> [PROBLEM DETAILS]
Looking at the entries, how many lines hold the word "hQ₁def"? State the number by itself.

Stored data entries
┌──

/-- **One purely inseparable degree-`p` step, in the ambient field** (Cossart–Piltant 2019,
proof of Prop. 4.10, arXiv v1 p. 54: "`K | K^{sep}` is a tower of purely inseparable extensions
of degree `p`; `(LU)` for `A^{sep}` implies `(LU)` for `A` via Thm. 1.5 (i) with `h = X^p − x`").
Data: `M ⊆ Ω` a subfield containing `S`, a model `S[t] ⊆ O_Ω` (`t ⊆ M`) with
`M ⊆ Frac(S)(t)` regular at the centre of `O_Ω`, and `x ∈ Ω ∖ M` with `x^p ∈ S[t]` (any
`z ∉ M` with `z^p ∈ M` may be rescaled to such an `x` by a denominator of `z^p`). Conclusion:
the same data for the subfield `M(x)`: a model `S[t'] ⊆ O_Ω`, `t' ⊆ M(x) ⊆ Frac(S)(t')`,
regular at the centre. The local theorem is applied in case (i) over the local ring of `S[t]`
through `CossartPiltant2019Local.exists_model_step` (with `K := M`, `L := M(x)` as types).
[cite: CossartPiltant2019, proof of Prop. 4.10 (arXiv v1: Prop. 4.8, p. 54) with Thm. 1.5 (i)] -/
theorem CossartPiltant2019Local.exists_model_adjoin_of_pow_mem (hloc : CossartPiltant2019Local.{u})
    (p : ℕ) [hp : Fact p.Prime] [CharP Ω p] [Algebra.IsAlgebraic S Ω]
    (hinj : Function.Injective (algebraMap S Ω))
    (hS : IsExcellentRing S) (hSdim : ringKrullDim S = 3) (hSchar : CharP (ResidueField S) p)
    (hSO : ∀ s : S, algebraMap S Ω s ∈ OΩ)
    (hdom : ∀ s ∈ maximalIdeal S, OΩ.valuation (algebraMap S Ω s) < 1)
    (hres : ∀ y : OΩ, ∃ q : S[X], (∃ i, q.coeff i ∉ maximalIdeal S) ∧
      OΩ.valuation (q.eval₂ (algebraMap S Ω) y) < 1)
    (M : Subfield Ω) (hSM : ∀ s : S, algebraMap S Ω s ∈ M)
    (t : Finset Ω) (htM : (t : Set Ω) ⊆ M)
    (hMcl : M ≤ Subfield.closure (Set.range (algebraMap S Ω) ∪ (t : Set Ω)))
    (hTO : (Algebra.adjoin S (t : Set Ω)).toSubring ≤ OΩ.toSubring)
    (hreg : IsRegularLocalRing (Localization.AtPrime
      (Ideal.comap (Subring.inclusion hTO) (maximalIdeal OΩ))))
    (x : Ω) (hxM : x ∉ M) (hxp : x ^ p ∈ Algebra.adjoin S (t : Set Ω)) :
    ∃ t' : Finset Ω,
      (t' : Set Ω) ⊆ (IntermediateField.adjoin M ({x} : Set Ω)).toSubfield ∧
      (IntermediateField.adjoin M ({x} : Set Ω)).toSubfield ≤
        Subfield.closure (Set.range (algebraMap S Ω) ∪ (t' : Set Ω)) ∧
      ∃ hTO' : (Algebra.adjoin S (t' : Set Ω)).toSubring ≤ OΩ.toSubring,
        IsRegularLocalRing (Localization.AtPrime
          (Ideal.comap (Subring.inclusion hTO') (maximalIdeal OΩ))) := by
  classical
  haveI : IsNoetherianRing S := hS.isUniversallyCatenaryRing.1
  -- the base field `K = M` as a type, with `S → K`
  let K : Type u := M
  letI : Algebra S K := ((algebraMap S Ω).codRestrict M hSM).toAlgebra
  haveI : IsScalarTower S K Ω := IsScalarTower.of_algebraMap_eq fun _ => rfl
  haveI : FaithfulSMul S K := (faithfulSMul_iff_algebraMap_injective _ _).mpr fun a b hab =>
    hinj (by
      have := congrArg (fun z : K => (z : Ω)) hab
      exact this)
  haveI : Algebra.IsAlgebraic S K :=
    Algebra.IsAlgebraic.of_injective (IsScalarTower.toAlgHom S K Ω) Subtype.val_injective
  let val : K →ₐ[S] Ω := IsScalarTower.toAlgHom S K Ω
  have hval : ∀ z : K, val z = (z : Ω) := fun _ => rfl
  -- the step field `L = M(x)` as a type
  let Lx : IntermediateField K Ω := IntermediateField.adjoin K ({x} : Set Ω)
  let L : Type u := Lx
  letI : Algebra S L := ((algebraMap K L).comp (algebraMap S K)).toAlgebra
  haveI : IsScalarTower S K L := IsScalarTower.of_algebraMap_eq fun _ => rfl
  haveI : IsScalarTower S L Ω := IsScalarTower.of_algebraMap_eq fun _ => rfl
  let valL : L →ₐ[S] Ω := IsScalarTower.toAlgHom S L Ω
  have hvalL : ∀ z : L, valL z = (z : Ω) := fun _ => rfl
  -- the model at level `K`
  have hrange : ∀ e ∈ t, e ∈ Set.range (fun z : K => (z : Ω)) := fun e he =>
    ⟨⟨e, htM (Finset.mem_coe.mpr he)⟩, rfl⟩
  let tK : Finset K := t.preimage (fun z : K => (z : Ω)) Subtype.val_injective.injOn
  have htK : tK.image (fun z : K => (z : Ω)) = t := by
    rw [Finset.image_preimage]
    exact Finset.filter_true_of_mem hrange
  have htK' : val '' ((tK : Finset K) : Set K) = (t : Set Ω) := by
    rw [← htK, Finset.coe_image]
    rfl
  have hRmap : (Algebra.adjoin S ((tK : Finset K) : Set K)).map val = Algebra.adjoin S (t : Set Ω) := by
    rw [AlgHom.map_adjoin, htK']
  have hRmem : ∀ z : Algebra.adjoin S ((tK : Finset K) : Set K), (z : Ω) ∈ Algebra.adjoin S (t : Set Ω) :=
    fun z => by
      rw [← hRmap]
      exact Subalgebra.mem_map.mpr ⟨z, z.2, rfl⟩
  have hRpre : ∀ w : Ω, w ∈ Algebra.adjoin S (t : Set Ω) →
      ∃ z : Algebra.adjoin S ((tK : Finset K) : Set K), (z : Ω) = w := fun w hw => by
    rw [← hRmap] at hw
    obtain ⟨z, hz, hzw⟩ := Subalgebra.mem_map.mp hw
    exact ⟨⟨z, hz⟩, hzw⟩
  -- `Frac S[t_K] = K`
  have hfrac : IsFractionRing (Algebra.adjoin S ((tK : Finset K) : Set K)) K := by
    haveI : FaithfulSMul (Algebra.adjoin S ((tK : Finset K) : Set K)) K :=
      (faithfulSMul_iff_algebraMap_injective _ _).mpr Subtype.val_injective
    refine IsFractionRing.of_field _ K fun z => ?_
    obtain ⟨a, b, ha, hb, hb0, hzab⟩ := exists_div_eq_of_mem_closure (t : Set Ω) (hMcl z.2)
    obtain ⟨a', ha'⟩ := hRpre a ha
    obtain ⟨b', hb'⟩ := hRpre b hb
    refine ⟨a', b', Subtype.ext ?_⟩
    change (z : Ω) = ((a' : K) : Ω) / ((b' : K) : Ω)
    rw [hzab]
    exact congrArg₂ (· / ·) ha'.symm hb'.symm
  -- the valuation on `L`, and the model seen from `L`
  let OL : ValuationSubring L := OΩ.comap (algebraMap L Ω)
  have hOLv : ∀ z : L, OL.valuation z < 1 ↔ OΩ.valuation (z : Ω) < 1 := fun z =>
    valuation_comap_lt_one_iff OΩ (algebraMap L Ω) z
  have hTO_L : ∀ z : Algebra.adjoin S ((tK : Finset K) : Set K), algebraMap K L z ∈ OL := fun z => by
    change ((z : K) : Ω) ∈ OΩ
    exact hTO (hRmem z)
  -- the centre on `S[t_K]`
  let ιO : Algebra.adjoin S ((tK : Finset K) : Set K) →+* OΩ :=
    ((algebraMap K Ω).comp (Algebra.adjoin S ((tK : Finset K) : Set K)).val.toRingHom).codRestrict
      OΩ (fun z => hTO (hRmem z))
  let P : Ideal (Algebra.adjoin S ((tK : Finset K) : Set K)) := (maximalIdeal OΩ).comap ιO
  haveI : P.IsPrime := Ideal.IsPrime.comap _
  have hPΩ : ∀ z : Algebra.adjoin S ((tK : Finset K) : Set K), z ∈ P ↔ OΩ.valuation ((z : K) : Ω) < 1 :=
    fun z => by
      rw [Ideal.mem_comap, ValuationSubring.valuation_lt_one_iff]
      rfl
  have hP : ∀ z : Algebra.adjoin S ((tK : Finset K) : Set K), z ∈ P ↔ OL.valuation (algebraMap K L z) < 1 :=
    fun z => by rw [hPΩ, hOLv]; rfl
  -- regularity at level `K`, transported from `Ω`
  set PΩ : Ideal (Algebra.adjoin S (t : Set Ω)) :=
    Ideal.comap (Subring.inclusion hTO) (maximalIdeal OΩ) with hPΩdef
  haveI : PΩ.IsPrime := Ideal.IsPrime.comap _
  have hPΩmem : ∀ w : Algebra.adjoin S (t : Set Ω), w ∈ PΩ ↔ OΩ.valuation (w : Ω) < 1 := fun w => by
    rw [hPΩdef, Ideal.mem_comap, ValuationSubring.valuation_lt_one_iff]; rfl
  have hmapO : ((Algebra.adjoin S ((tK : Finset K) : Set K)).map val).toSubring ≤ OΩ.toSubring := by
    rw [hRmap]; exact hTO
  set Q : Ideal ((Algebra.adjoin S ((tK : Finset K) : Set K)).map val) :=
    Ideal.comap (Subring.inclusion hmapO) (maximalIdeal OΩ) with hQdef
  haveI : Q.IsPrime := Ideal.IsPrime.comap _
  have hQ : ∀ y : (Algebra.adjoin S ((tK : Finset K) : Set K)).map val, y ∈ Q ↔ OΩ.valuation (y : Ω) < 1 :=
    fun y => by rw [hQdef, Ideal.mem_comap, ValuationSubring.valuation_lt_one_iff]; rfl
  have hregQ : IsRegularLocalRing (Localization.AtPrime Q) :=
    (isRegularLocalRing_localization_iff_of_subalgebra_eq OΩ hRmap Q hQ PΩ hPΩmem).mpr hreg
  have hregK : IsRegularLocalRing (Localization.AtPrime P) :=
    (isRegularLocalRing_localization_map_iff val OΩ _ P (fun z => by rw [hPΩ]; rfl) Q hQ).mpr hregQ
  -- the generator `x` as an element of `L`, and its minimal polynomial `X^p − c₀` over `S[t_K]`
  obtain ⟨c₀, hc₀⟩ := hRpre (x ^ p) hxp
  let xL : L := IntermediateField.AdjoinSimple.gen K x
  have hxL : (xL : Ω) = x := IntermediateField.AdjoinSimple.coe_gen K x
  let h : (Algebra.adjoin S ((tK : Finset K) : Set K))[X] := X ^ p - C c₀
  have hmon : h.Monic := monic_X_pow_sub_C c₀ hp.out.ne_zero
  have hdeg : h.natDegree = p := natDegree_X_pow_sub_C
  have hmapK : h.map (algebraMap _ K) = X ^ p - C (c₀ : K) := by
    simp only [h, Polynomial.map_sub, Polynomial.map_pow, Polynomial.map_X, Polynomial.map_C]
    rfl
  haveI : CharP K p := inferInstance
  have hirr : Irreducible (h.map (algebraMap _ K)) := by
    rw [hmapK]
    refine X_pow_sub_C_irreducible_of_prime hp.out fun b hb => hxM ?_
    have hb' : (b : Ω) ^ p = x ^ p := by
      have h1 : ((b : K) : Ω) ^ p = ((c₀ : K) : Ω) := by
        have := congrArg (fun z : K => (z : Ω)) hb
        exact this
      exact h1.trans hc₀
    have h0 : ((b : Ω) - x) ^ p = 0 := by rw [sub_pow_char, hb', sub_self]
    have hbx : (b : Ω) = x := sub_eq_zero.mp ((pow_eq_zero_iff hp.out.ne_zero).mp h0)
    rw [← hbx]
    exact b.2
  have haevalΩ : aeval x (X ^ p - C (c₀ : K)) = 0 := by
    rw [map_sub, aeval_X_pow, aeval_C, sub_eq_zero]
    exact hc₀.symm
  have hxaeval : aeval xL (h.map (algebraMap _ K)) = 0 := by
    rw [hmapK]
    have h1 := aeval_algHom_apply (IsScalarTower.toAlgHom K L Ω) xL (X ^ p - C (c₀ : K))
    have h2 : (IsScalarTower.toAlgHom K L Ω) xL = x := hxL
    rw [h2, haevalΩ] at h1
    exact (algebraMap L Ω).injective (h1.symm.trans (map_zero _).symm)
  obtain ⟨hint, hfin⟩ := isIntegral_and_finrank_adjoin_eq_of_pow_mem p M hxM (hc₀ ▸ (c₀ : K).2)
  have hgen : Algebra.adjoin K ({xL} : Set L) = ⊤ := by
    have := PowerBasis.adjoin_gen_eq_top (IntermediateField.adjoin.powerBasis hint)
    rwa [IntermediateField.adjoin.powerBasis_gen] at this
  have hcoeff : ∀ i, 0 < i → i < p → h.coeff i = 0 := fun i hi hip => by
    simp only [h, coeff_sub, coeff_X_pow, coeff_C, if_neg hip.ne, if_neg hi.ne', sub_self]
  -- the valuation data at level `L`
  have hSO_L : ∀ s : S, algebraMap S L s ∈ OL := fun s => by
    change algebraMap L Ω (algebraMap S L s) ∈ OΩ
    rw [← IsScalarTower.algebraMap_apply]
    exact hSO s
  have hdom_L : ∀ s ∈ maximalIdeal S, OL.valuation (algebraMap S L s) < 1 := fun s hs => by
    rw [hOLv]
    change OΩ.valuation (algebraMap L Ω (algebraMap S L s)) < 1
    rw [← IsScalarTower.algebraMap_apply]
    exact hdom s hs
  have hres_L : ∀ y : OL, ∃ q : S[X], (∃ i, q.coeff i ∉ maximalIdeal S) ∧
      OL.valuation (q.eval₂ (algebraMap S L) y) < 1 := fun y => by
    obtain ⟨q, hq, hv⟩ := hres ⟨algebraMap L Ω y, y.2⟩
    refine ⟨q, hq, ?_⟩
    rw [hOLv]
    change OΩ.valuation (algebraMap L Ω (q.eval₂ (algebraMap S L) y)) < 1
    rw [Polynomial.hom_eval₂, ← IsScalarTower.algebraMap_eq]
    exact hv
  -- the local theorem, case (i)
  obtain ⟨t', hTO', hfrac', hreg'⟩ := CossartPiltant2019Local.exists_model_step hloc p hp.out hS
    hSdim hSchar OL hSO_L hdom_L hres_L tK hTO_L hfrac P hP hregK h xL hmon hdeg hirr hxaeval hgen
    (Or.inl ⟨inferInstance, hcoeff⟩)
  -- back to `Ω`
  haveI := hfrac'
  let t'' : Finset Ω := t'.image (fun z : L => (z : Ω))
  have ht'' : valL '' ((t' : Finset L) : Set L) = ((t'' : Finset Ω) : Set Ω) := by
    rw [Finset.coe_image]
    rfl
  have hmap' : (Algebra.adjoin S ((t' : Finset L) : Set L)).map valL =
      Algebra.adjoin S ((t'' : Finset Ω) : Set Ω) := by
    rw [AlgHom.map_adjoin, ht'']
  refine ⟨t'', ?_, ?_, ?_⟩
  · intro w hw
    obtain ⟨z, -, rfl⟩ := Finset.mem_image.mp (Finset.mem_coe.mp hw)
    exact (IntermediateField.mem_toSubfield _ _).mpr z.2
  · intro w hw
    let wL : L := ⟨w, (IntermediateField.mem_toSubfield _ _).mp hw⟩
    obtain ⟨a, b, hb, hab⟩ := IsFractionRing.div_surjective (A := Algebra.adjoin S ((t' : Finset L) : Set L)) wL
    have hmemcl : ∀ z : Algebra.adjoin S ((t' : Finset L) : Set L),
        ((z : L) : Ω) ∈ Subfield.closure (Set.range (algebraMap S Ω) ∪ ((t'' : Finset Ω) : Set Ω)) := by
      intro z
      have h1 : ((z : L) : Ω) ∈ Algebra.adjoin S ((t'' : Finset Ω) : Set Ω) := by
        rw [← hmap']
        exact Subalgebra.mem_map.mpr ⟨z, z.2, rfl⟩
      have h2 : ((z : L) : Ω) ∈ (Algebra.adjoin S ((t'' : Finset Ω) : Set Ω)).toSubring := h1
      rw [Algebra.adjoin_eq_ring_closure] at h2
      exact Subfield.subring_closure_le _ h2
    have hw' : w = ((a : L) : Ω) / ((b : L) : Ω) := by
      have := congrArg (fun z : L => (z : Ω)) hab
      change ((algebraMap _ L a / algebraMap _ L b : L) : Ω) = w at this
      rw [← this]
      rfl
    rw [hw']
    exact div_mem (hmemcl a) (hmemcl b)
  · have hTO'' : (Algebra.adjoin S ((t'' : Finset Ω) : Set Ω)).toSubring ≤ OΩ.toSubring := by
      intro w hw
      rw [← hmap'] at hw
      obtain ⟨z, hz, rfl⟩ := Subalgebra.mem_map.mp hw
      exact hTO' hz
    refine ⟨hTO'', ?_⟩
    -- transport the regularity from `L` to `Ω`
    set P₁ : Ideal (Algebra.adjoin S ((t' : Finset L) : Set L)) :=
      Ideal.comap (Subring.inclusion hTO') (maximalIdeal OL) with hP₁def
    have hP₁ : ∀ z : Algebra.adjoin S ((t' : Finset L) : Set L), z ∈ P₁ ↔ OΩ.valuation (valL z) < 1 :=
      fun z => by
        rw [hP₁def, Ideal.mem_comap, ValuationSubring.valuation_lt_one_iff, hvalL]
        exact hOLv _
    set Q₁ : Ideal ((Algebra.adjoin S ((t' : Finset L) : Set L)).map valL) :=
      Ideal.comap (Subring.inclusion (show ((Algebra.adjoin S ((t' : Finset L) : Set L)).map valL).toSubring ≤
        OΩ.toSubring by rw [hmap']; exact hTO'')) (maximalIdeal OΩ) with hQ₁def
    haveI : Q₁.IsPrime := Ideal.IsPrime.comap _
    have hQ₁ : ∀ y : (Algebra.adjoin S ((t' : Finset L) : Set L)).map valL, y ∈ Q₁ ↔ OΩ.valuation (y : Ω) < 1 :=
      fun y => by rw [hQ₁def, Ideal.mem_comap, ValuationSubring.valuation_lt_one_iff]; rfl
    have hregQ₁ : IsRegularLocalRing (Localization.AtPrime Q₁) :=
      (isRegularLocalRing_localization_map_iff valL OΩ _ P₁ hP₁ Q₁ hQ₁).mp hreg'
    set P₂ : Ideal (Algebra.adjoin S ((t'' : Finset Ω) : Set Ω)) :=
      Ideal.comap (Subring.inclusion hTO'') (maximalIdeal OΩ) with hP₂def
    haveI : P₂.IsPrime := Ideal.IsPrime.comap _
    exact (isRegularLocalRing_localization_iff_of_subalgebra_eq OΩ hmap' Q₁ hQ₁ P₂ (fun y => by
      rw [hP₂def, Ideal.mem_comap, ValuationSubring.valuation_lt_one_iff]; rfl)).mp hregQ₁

└──

> [ANSWER TO THIS TASK]
2